Zentrum Türkeis mit schönen Ankerbuchten, genügend Platz und verantwortungsvollem Umweltverhalten

Bodrum bis Marmaris – Revier Türkische Küste

Die Häfen von Bodrum, Marmaris und Göcek sind zu Zentren des türkischen Yachttourismus geworden. Hier findet man mit die schönsten Ankerplätze des Mittelmeeres. Zu den Charterschiffen kommen in diesem Revier viele Gulets, die türkischen Traditionssegler, hinzu. Es ist in den Sommermonaten voll, aber nicht überfüllt. In den Golfen mit ihren vielen Ankermöglichkeiten findet trotzdem noch jeder sein Plätzchen. Verantwortungsvolles Umweltverhalten wird verlangt und sollte eigentlich auch selbstverständlich sein (wer kennt nicht noch aus der Segelausbildung die „10 goldenen Regeln“!?).

Bodrum

Bodrum ist der beliebteste Ferienort und Zweitwohnsitz für wohlhabendere türkische Familien. Schön sind die alten Bodrum-Häuser aus massivem Naturstein, die Gartenmauern mit blühendem Oleander und Bougainvillea. Es gibt Einkaufssträßchen und Unmengen von Strandrestaurants mit Blick auf den Hafen und das Kastell St. Peter. Trotz des Touristenrummels ist Bodrum einen Aufenthalt wert – man sollte das Flair dieser Stadt kennengelernt haben.

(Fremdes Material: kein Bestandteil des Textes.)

import Literature.NumberTheory.LFunctions.FeketePolyaKernelCertificatesBlockWrappers
import HarnessLib

/-!
# No real zero for real primitive characters of conductor `11420 ≤ q ≤ 12342`: the Fekete–Pólya rows, in the kernel (rows deferred by the earlier engines)

Topic `Literature/NumberTheory/LFunctions`; namespace `Literature.NumberTheory.LFunctions`. THEOREMS only (no
definition, no named fact, no `sorry`; standard axioms): one PUBLIC theorem **`noRealZero{Odd,Even}_fp_<q>`** per
fundamental discriminant `D`, `|D| = q ∈ [11420, 12342]`, that admits a Fekete–Pólya witness but was DEFERRED by the per-position engines v1/v2 (walk too long for one `decide`) — for every primitive
quadratic `χ` mod `q` of the parity of `D` and every `σ ∈ (0, 1)`, `L(σ, χ) ≠ 0` (statement shape of the
`interval_cases` bullets of the `NoRealZero{Odd,Even}…` range files, so a range assembly cites them by name).
Cell `parity-realchar`, kernel floor of the wide column (TARGET §2 row 19), Fekete–Pólya lane (seat prover-2).

Method (engine v4): `FeketePolyaKernelCertificatesBlock{,Wrappers}.lean` — the iterated partial sums of order
`K` of the induced character `χ↑(q·w)` are non-negative over one period, decided in the kernel BLOCKWISE on packed
base-`2^b` digits (`blockCert b B K (q·w) (tabs… b ps q w)`: sign tables of the character from the
quadratic-residue bitsets of the prime factors of the conductor — the factor list is part of each certificate,
primality by `norm_num` — prefix sums by one big-integer multiplication per order and block, sign test by one
AND), hence `ℜL(σ, χ↑(q·w)) > 0` (Fekete–Pólya 1912 / MV §11.2.1 Exercise 7) and `L(σ, χ) ≠ 0` (positive Euler
factors, Exercise 8).  Witnesses `(w, K)` = the cheapest in the exact integer scan of this seat
(`HOME/parity-realchar-prover-2/fp-witnesses-*.tsv`; no kit); the digit width `b` is two bits above the size of
the running-sum bound recorded by the scan.  19 characters in this file (est. 80 kernel-s).
NOT covered here (no Fekete–Pólya witness with `w ≤ 40`, `q·w ≤ 4·10⁵`, `K ≤ 12`; the other Fekete–Pólya rows of this range are in the `NoRealZeroFeketePolyaX…` files) — left to the truncation
certificates of the companion lane: see those files.

## References

* H. L. Montgomery, R. C. Vaughan, *Multiplicative Number Theory I*, CUP 2007, §9.3 Thm 9.13, §11.2.1
  Exercises 7–8. [MontgomeryVaughan2007]
* M. Fekete, G. Pólya, *Über ein Problem von Laguerre*, Rend. Circ. Mat. Palermo 34 (1912) 89–120. [FeketePolya1912]
-/

namespace Literature.NumberTheory.LFunctions

open FeketePolyaKernel

set_option maxHeartbeats 400000 in
/-- `D = 11420`: the even character `χ₋₄·(·/2855)` of conductor `11420` (`2855`: 5 · 571) — Fekete–Pólya witness of order `4` along the induced modulus `11420·21 = 239820`, block certificate (digits of `58` bits, splitting depth `9`); est. `3.2` kernel-s. [cite: MontgomeryVaughan2007, §11.2.1 Exercises 7 (g), 8] -/
theorem noRealZeroEven_fp_11420 :
    ∀ χ : DirichletCharacter ℂ 11420, χ.IsQuadratic → χ.IsPrimitive → χ.Even →
      ∀ σ : ℝ, 0 < σ → σ < 1 → χ.LFunction σ ≠ 0 :=
  good_even_of_four_blk [5, 571] (by norm_num) (by decide) (by decide) 21 4 58 9 (by decide) (by decide) (by decide)
    (Or.inr (by decide +kernel))

set_option maxHeartbeats 400000 in
/-- `D = -11524`: the odd character `χ₋₄·(·/2881)` of conductor `11524` (`2881`: 43 · 67) — Fekete–Pólya witness of order `4` along the induced modulus `11524·21 = 242004`, block certificate (digits of `60` bits, splitting depth `9`); est. `3.2` kernel-s. [cite: MontgomeryVaughan2007, §11.2.1 Exercises 7 (g), 8] -/
theorem noRealZeroOdd_fp_11524 :
    ∀ χ : DirichletCharacter ℂ 11524, χ.IsQuadratic → χ.IsPrimitive → χ.Odd →
      ∀ σ : ℝ, 0 < σ → σ < 1 → χ.LFunction σ ≠ 0 :=
  good_odd_of_four_blk [43, 67] (by norm_num) (by decide) (by decide) 21 4 60 9 (by decide) (by decide) (by decide)
    (Or.inr (by decide +kernel))

set_option maxHeartbeats 400000 in
/-- `D = -11559`: the odd character `(·/11559)` of conductor `11559` (`11559`: 3 · 3853) — Fekete–Pólya witness of order `7` along the induced modulus `11559·11 = 127149`, block certificate (digits of `101` bits, splitting depth `9`); est. `4.8` kernel-s. [cite: MontgomeryVaughan2007, §11.2.1 Exercises 7 (g), 8] -/
theorem noRealZeroOdd_fp_11559 :
    ∀ χ : DirichletCharacter ℂ 11559, χ.IsQuadratic → χ.IsPrimitive → χ.Odd →
      ∀ σ : ℝ, 0 < σ → σ < 1 → χ.LFunction σ ≠ 0 :=
  good_odd_of_odd_blk [3, 3853] (by norm_num) (by decide) (by decide) 11 7 101 9 (by decide) (by decide) (by decide)
    (Or.inr (by decide +kernel))

set_option maxHeartbeats 400000 in
/-- `D = -11563`: the odd character `(·/11563)` of conductor `11563` (`11563`: 31 · 373) — Fekete–Pólya witness of order `4` along the induced modulus `11563·30 = 346890`, block certificate (digits of `62` bits, splitting depth `10`); est. `4.7` kernel-s. [cite: MontgomeryVaughan2007, §11.2.1 Exercises 7 (g), 8] -/
theorem noRealZeroOdd_fp_11563 :
    ∀ χ : DirichletCharacter ℂ 11563, χ.IsQuadratic → χ.IsPrimitive → χ.Odd →
      ∀ σ : ℝ, 0 < σ → σ < 1 → χ.LFunction σ ≠ 0 :=
  good_odd_of_odd_blk [31, 373] (by norm_num) (by decide) (by decide) 30 4 62 10 (by decide) (by decide) (by decide)
    (Or.inr (by decide +kernel))

set_option maxHeartbeats 400000 in
/-- `D = 11717`: the even character `(·/11717)` of conductor `11717` (`11717`: prime) — Fekete–Pólya witness of order `6` along the induced modulus `11717·10 = 117170`, block certificate (digits of `84` bits, splitting depth `9`); est. `4.1` kernel-s. [cite: MontgomeryVaughan2007, §11.2.1 Exercises 7 (g), 8] -/
theorem noRealZeroEven_fp_11717 :
    ∀ χ : DirichletCharacter ℂ 11717, χ.IsQuadratic → χ.IsPrimitive → χ.Even →
      ∀ σ : ℝ, 0 < σ → σ < 1 → χ.LFunction σ ≠ 0 :=
  good_even_of_odd_blk [11717] (by norm_num) (by decide) (by decide) 10 6 84 9 (by decide) (by decide) (by decide)
    (Or.inr (by decide +kernel))

set_option maxHeartbeats 400000 in
/-- `D = 11752`: the even character `χ₈·(·/1469)` of conductor `11752` (`1469`: 13 · 113) — Fekete–Pólya witness of order `6` along the induced modulus `11752·17 = 199784`, block certificate (digits of `88` bits, splitting depth `10`); est. `5.8` kernel-s. [cite: MontgomeryVaughan2007, §11.2.1 Exercises 7 (g), 8] -/
theorem noRealZeroEven_fp_11752 :
    ∀ χ : DirichletCharacter ℂ 11752, χ.IsQuadratic → χ.IsPrimitive → χ.Even →
      ∀ σ : ℝ, 0 < σ → σ < 1 → χ.LFunction σ ≠ 0 :=
  good_even_of_eight_blk [13, 113] (by norm_num) (by decide) (by decide) 17 6 88 10 (by decide) (by decide) (by decide)
    (Or.inl (by decide +kernel)) (Or.inr (by decide +kernel))

set_option maxHeartbeats 400000 in
/-- `D = 11897`: the even character `(·/11897)` of conductor `11897` (`11897`: prime) — Fekete–Pólya witness of order `4` along the induced modulus `11897·33 = 392601`, block certificate (digits of `60` bits, splitting depth `10`); est. `5.8` kernel-s. [cite: MontgomeryVaughan2007, §11.2.1 Exercises 7 (g), 8] -/
theorem noRealZeroEven_fp_11897 :
    ∀ χ : DirichletCharacter ℂ 11897, χ.IsQuadratic → χ.IsPrimitive → χ.Even →
      ∀ σ : ℝ, 0 < σ → σ < 1 → χ.LFunction σ ≠ 0 :=
  good_even_of_odd_blk [11897] (by norm_num) (by decide) (by decide) 33 4 60 10 (by decide) (by decide) (by decide)
    (Or.inr (by decide +kernel))

set_option maxHeartbeats 400000 in
/-- `D = 11965`: the even character `(·/11965)` of conductor `11965` (`11965`: 5 · 2393) — Fekete–Pólya witness of order `7` along the induced modulus `11965·11 = 131615`, block certificate (digits of `99` bits, splitting depth `10`); est. `4.8` kernel-s. [cite: MontgomeryVaughan2007, §11.2.1 Exercises 7 (g), 8] -/
theorem noRealZeroEven_fp_11965 :
    ∀ χ : DirichletCharacter ℂ 11965, χ.IsQuadratic → χ.IsPrimitive → χ.Even →
      ∀ σ : ℝ, 0 < σ → σ < 1 → χ.LFunction σ ≠ 0 :=
  good_even_of_odd_blk [5, 2393] (by norm_num) (by decide) (by decide) 11 7 99 10 (by decide) (by decide) (by decide)
    (Or.inr (by decide +kernel))

set_option maxHeartbeats 400000 in
/-- `D = 11973`: the even character `(·/11973)` of conductor `11973` (`11973`: 3 · 13 · 307) — Fekete–Pólya witness of order `6` along the induced modulus `11973·10 = 119730`, block certificate (digits of `85` bits, splitting depth `9`); est. `3.5` kernel-s. [cite: MontgomeryVaughan2007, §11.2.1 Exercises 7 (g), 8] -/
theorem noRealZeroEven_fp_11973 :
    ∀ χ : DirichletCharacter ℂ 11973, χ.IsQuadratic → χ.IsPrimitive → χ.Even →
      ∀ σ : ℝ, 0 < σ → σ < 1 → χ.LFunction σ ≠ 0 :=
  good_even_of_odd_blk [3, 13, 307] (by norm_num) (by decide) (by decide) 10 6 85 9 (by decide) (by decide) (by decide)
    (Or.inr (by decide +kernel))

set_option maxHeartbeats 400000 in
/-- `D = -12056`: the odd character `χ₈·(·/1507)` of conductor `12056` (`1507`: 11 · 137) — Fekete–Pólya witness of order `4` along the induced modulus `12056·13 = 156728`, block certificate (digits of `58` bits, splitting depth `9`); est. `2.1` kernel-s. [cite: MontgomeryVaughan2007, §11.2.1 Exercises 7 (g), 8] -/
theorem noRealZeroOdd_fp_12056 :
    ∀ χ : DirichletCharacter ℂ 12056, χ.IsQuadratic → χ.IsPrimitive → χ.Odd →
      ∀ σ : ℝ, 0 < σ → σ < 1 → χ.LFunction σ ≠ 0 :=
  good_odd_of_eight_blk [11, 137] (by norm_num) (by decide) (by decide) 13 4 58 9 (by decide) (by decide) (by decide)
    (Or.inl (by decide +kernel)) (Or.inr (by decide +kernel))

set_option maxHeartbeats 400000 in
/-- `D = -12083`: the odd character `(·/12083)` of conductor `12083` (`12083`: 43 · 281) — Fekete–Pólya witness of order `5` along the induced modulus `12083·10 = 120830`, block certificate (digits of `72` bits, splitting depth `9`); est. `2.9` kernel-s. [cite: MontgomeryVaughan2007, §11.2.1 Exercises 7 (g), 8] -/
theorem noRealZeroOdd_fp_12083 :
    ∀ χ : DirichletCharacter ℂ 12083, χ.IsQuadratic → χ.IsPrimitive → χ.Odd →
      ∀ σ : ℝ, 0 < σ → σ < 1 → χ.LFunction σ ≠ 0 :=
  good_odd_of_odd_blk [43, 281] (by norm_num) (by decide) (by decide) 10 5 72 9 (by decide) (by decide) (by decide)
    (Or.inr (by decide +kernel))

set_option maxHeartbeats 400000 in
/-- `D = 12085`: the even character `(·/12085)` of conductor `12085` (`12085`: 5 · 2417) — Fekete–Pólya witness of order `4` along the induced modulus `12085·22 = 265870`, block certificate (digits of `59` bits, splitting depth `10`); est. `3.6` kernel-s. [cite: MontgomeryVaughan2007, §11.2.1 Exercises 7 (g), 8] -/
theorem noRealZeroEven_fp_12085 :
    ∀ χ : DirichletCharacter ℂ 12085, χ.IsQuadratic → χ.IsPrimitive → χ.Even →
      ∀ σ : ℝ, 0 < σ → σ < 1 → χ.LFunction σ ≠ 0 :=
  good_even_of_odd_blk [5, 2417] (by norm_num) (by decide) (by decide) 22 4 59 10 (by decide) (by decide) (by decide)
    (Or.inr (by decide +kernel))

set_option maxHeartbeats 400000 in
/-- `D = 12149`: the even character `(·/12149)` of conductor `12149` (`12149`: prime) — Fekete–Pólya witness of order `8` along the induced modulus `12149·13 = 157937`, block certificate (digits of `115` bits, splitting depth `10`); est. `7.5` kernel-s. [cite: MontgomeryVaughan2007, §11.2.1 Exercises 7 (g), 8] -/
theorem noRealZeroEven_fp_12149 :
    ∀ χ : DirichletCharacter ℂ 12149, χ.IsQuadratic → χ.IsPrimitive → χ.Even →
      ∀ σ : ℝ, 0 < σ → σ < 1 → χ.LFunction σ ≠ 0 :=
  good_even_of_odd_blk [12149] (by norm_num) (by decide) (by decide) 13 8 115 10 (by decide) (by decide) (by decide)
    (Or.inr (by decide +kernel))

set_option maxHeartbeats 400000 in
/-- `D = -12163`: the odd character `(·/12163)` of conductor `12163` (`12163`: prime) — Fekete–Pólya witness of order `7` along the induced modulus `12163·10 = 121630`, block certificate (digits of `100` bits, splitting depth `9`); est. `5.0` kernel-s. [cite: MontgomeryVaughan2007, §11.2.1 Exercises 7 (g), 8] -/
theorem noRealZeroOdd_fp_12163 :
    ∀ χ : DirichletCharacter ℂ 12163, χ.IsQuadratic → χ.IsPrimitive → χ.Odd →
      ∀ σ : ℝ, 0 < σ → σ < 1 → χ.LFunction σ ≠ 0 :=
  good_odd_of_odd_blk [12163] (by norm_num) (by decide) (by decide) 10 7 100 9 (by decide) (by decide) (by decide)
    (Or.inr (by decide +kernel))

set_option maxHeartbeats 400000 in
/-- `D = 12173`: the even character `(·/12173)` of conductor `12173` (`12173`: 7 · 37 · 47) — Fekete–Pólya witness of order `7` along the induced modulus `12173·10 = 121730`, block certificate (digits of `99` bits, splitting depth `9`); est. `4.3` kernel-s. [cite: MontgomeryVaughan2007, §11.2.1 Exercises 7 (g), 8] -/
theorem noRealZeroEven_fp_12173 :
    ∀ χ : DirichletCharacter ℂ 12173, χ.IsQuadratic → χ.IsPrimitive → χ.Even →
      ∀ σ : ℝ, 0 < σ → σ < 1 → χ.LFunction σ ≠ 0 :=
  good_even_of_odd_blk [7, 37, 47] (by norm_num) (by decide) (by decide) 10 7 99 9 (by decide) (by decide) (by decide)
    (Or.inr (by decide +kernel))

set_option maxHeartbeats 400000 in
/-- `D = 12188`: the even character `χ₋₄·(·/3047)` of conductor `12188` (`3047`: 11 · 277) — Fekete–Pólya witness of order `3` along the induced modulus `12188·15 = 182820`, block certificate (digits of `40` bits, splitting depth `9`); est. `1.7` kernel-s. [cite: MontgomeryVaughan2007, §11.2.1 Exercises 7 (g), 8] -/
theorem noRealZeroEven_fp_12188 :
    ∀ χ : DirichletCharacter ℂ 12188, χ.IsQuadratic → χ.IsPrimitive → χ.Even →
      ∀ σ : ℝ, 0 < σ → σ < 1 → χ.LFunction σ ≠ 0 :=
  good_even_of_four_blk [11, 277] (by norm_num) (by decide) (by decide) 15 3 40 9 (by decide) (by decide) (by decide)
    (Or.inr (by decide +kernel))

set_option maxHeartbeats 400000 in
/-- `D = -12235`: the odd character `(·/12235)` of conductor `12235` (`12235`: 5 · 2447) — Fekete–Pólya witness of order `5` along the induced modulus `12235·22 = 269170`, block certificate (digits of `76` bits, splitting depth `11`); est. `6.6` kernel-s. [cite: MontgomeryVaughan2007, §11.2.1 Exercises 7 (g), 8] -/
theorem noRealZeroOdd_fp_12235 :
    ∀ χ : DirichletCharacter ℂ 12235, χ.IsQuadratic → χ.IsPrimitive → χ.Odd →
      ∀ σ : ℝ, 0 < σ → σ < 1 → χ.LFunction σ ≠ 0 :=
  good_odd_of_odd_blk [5, 2447] (by norm_num) (by decide) (by decide) 22 5 76 11 (by decide) (by decide) (by decide)
    (Or.inr (by decide +kernel))

set_option maxHeartbeats 400000 in
/-- `D = 12248`: the even character `χ₋₈·(·/1531)` of conductor `12248` (`1531`: prime) — Fekete–Pólya witness of order `5` along the induced modulus `12248·15 = 183720`, block certificate (digits of `73` bits, splitting depth `10`); est. `4.5` kernel-s. [cite: MontgomeryVaughan2007, §11.2.1 Exercises 7 (g), 8] -/
theorem noRealZeroEven_fp_12248 :
    ∀ χ : DirichletCharacter ℂ 12248, χ.IsQuadratic → χ.IsPrimitive → χ.Even →
      ∀ σ : ℝ, 0 < σ → σ < 1 → χ.LFunction σ ≠ 0 :=
  good_even_of_eight_blk [1531] (by norm_num) (by decide) (by decide) 15 5 73 10 (by decide) (by decide) (by decide)
    (Or.inr (by decide +kernel)) (Or.inl (by decide +kernel))

set_option maxHeartbeats 400000 in
/-- `D = -12264`: the odd character `χ₋₈·(·/1533)` of conductor `12264` (`1533`: 3 · 7 · 73) — Fekete–Pólya witness of order `3` along the induced modulus `12264·13 = 159432`, block certificate (digits of `42` bits, splitting depth `9`); est. `1.6` kernel-s. [cite: MontgomeryVaughan2007, §11.2.1 Exercises 7 (g), 8] -/
theorem noRealZeroOdd_fp_12264 :
    ∀ χ : DirichletCharacter ℂ 12264, χ.IsQuadratic → χ.IsPrimitive → χ.Odd →
      ∀ σ : ℝ, 0 < σ → σ < 1 → χ.LFunction σ ≠ 0 :=
  good_odd_of_eight_blk [3, 7, 73] (by norm_num) (by decide) (by decide) 13 3 42 9 (by decide) (by decide) (by decide)
    (Or.inr (by decide +kernel)) (Or.inl (by decide +kernel))

end Literature.NumberTheory.LFunctions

Yachten gehen in die Milta Bodrum Marina. Die Marina bietet 450 Liegeplätze, alle Versorgungsmöglichkeiten werden geboten.

In der Nähe der Marina Milta befindet sich eine Shopping-Meile, Restaurants, ein Yacht Club, Bars und der Segelklub Bodrum. Die Marina liegt ausreichend entfernt vom Trubel der Altstadt. Trotzdem kann man zu Fuß bequem die quirlige Altstadt erreichen.

Koordinaten: 37° 02` 00" N – 27° 25` 50" O
VHF-Kanal / Rufzeichen: 73 – "Bodrum Marina"
Marina-Lageplan
Adresse
Bodrum Marina
Neyzen Tevfik Caddesi No 5
48400 Bodrum / Muğla
Telefon
+90 252 - 316 18 60
Fax
+90 252 - 316 14 06

Golf von Gökova

Der Golf von Gökova ist ein seglerisches Highlight wie man es nur selten findet – einsame und ruhige Buchten gleichermaßen wie Buchten mit Anlegestellen vor urigen Kneipen und Knidos an der Spitze der Halbinsel Datça.

Das Gebiet des Golfs ist 1988 zum Naturschutzgebiet erklärt worden. Die Nordküste ist oft bergig, die Südküste (Halbinsel Datça) im Osten flach und sumpfig. Durch die stark gegliederte und eingekerbte Küste gibt es eine Unmenge von Ankerplätzen in fantastisch schöner Landschaft.
Im Scheitel des Golfes ändert sich die Landschaft plötzlich: die hohen Felswände gehen in flaches Schwemmland über, das den Gökova-Golf nach Osten hin abschließt. Gute Anker- oder Anlegeplätze gibt es hier nicht.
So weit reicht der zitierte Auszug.